-- Aim of the task --
Go over the entries below line by line, copying each one that contains the word "exact".

[Records from a data collection]
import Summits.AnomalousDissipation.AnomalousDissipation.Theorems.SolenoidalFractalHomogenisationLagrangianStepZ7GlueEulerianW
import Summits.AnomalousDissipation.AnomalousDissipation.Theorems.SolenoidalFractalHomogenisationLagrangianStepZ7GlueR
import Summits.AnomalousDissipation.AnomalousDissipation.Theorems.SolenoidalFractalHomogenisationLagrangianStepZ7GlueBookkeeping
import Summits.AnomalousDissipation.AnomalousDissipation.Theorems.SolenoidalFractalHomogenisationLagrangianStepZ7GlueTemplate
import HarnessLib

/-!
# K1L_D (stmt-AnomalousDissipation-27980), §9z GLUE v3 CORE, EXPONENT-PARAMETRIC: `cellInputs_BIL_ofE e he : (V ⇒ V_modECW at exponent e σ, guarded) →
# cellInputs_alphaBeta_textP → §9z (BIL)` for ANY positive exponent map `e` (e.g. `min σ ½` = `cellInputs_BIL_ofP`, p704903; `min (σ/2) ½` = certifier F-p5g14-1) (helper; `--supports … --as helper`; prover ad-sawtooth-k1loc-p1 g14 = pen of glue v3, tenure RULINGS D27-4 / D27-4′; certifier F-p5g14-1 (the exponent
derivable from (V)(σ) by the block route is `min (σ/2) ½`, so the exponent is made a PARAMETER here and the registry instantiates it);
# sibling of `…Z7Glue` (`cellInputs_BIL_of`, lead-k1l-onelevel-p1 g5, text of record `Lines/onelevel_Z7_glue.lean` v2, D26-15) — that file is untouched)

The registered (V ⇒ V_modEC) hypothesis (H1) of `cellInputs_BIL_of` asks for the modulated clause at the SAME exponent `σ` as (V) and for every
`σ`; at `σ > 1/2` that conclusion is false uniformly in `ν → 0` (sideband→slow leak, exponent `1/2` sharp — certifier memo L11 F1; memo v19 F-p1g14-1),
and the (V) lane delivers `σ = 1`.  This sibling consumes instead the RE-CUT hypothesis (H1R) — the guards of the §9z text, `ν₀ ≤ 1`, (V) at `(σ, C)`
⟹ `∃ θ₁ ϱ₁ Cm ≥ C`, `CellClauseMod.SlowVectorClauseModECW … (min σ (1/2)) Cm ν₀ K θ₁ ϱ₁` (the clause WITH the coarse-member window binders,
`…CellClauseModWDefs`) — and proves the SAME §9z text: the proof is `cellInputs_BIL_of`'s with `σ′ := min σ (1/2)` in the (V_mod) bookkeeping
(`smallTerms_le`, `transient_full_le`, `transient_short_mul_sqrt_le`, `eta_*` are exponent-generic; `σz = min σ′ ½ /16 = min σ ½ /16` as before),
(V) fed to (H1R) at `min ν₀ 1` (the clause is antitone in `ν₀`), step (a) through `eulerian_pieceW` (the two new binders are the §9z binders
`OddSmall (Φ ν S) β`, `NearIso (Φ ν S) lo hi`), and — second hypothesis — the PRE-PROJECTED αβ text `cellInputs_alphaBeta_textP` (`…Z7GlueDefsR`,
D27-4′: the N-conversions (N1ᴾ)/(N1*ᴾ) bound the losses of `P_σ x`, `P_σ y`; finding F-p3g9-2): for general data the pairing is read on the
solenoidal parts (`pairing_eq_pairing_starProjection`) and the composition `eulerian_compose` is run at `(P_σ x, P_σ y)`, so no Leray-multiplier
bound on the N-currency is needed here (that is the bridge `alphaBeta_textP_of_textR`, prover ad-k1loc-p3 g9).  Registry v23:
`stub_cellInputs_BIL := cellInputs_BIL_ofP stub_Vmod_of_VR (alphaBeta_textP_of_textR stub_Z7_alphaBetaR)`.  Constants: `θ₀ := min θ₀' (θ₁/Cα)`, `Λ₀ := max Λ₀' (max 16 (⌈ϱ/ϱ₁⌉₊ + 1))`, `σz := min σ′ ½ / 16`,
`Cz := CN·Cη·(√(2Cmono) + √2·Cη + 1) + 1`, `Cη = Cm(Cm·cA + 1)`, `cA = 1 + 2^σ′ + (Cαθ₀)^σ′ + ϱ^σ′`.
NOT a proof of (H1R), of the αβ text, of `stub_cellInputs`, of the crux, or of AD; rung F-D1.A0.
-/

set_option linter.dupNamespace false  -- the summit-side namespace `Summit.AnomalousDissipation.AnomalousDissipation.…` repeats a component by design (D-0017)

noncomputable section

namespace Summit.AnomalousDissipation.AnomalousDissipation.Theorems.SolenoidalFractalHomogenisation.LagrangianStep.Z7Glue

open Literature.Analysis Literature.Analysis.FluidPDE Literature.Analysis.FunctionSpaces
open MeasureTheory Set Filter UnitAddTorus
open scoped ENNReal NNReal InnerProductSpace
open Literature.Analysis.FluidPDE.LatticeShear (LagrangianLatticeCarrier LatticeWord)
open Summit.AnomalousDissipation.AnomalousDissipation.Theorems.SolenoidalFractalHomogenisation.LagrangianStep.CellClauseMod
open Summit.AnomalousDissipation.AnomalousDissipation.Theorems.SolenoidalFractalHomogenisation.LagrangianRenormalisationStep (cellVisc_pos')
* * *
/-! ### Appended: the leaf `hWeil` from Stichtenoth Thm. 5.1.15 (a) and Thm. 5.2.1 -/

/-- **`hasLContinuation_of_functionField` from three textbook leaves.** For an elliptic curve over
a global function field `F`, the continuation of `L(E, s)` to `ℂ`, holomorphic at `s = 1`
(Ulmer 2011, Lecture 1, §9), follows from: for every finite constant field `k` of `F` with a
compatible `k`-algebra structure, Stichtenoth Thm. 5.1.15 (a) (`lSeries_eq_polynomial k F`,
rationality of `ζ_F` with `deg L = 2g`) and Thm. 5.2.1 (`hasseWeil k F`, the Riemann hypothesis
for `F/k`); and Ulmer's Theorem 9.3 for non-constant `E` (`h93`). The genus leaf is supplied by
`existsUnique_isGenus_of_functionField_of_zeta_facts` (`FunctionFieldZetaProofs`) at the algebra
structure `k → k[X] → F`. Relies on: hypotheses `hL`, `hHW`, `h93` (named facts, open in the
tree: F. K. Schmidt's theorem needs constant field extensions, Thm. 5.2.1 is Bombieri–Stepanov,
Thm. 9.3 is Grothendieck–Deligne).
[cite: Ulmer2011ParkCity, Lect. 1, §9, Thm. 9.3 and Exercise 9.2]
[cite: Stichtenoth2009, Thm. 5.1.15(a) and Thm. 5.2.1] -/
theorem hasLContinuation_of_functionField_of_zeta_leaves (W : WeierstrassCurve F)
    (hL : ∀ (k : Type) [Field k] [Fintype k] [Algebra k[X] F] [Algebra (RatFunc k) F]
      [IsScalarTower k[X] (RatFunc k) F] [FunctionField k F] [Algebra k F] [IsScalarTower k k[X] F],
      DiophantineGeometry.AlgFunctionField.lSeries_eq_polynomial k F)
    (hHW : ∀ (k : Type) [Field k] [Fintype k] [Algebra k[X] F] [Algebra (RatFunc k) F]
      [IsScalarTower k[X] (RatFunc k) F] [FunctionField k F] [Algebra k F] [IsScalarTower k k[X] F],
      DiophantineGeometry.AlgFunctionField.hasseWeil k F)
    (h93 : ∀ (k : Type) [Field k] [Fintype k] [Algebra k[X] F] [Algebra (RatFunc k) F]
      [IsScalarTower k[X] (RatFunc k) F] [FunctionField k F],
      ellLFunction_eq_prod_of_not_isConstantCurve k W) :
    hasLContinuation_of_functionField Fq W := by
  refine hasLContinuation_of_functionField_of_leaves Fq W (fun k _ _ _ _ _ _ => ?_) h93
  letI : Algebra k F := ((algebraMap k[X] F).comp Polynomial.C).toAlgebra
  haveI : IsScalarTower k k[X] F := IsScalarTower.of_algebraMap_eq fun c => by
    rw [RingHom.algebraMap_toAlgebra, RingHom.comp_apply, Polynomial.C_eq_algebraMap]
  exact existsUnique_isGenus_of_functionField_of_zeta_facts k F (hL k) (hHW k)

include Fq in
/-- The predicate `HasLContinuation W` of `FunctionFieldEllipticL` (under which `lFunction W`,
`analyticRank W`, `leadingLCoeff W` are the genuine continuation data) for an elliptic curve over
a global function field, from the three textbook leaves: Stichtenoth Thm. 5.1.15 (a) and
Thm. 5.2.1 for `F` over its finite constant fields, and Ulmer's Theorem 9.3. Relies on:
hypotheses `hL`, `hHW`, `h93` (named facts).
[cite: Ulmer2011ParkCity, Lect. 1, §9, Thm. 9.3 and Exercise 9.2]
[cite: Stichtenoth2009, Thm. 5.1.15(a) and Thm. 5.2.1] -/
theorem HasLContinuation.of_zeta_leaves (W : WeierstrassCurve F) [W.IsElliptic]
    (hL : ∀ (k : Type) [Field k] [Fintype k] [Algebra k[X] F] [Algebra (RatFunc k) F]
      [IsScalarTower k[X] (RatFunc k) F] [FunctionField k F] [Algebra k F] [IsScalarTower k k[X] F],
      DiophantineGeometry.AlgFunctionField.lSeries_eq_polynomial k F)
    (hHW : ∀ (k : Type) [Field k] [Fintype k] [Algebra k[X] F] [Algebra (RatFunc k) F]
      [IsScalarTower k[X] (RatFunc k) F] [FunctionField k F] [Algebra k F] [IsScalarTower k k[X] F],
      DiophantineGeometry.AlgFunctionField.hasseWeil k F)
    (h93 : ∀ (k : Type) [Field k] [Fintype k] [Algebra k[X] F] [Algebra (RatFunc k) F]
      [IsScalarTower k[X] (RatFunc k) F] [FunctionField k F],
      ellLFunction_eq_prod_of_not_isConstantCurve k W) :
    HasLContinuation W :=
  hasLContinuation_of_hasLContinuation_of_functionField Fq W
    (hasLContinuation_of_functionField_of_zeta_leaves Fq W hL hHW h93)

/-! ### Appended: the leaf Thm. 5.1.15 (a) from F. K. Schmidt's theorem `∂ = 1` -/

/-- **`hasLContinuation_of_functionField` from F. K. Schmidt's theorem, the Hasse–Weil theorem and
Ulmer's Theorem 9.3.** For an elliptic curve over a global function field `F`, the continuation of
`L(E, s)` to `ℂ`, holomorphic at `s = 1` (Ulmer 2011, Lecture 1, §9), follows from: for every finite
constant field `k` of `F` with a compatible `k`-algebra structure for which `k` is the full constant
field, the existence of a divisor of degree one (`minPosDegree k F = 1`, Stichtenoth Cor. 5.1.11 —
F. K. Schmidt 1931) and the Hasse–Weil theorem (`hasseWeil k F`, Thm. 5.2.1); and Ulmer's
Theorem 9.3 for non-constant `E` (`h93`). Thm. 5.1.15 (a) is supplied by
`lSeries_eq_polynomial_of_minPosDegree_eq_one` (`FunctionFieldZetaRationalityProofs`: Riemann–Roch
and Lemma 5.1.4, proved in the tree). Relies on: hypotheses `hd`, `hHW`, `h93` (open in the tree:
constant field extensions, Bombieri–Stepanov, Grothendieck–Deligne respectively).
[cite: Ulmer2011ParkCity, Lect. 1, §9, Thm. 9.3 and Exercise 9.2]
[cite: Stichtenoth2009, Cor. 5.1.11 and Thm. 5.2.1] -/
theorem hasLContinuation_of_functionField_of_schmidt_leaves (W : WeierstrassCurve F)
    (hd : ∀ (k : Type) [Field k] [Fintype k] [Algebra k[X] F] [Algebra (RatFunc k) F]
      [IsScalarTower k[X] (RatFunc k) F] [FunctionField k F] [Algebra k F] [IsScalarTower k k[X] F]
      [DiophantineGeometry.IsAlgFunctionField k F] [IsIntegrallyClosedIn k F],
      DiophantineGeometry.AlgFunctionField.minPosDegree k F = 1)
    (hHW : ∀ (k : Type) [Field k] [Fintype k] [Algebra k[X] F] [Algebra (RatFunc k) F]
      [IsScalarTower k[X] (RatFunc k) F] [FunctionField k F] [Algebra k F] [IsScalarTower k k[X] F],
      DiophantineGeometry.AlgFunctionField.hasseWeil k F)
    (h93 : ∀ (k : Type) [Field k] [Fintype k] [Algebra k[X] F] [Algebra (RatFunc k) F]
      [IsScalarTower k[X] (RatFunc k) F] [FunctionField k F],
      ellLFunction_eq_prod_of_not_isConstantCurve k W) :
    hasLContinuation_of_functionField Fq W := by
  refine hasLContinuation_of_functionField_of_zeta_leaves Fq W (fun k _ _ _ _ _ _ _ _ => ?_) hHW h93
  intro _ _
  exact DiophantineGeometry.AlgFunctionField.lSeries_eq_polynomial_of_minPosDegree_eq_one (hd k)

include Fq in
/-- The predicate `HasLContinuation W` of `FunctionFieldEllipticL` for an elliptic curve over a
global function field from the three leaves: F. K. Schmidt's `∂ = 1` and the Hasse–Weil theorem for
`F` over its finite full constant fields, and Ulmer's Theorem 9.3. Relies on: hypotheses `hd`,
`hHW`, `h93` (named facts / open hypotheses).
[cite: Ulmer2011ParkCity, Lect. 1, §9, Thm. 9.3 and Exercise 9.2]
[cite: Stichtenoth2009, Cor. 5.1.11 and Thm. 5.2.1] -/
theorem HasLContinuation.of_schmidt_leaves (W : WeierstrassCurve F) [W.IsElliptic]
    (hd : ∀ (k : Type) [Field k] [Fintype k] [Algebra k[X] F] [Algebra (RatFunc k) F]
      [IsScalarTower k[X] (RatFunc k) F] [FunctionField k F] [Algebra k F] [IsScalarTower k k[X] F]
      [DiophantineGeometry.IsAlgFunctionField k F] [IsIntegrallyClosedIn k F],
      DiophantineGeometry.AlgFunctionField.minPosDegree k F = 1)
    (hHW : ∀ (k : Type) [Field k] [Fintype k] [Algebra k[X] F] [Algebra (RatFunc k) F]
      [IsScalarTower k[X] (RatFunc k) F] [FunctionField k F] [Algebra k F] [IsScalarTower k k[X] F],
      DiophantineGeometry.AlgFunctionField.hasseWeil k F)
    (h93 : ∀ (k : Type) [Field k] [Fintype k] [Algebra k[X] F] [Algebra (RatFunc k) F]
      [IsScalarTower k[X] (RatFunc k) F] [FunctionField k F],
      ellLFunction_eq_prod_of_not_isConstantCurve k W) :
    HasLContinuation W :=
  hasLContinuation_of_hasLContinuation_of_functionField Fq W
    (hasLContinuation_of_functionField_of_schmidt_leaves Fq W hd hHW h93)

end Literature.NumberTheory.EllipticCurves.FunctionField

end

-- Your response --
  exact existsUnique_isGenus_of_functionField_of_zeta_facts k F (hL k) (hHW k)
  exact DiophantineGeometry.AlgFunctionField.lSeries_eq_polynomial_of_minPosDegree_eq_one (hd k)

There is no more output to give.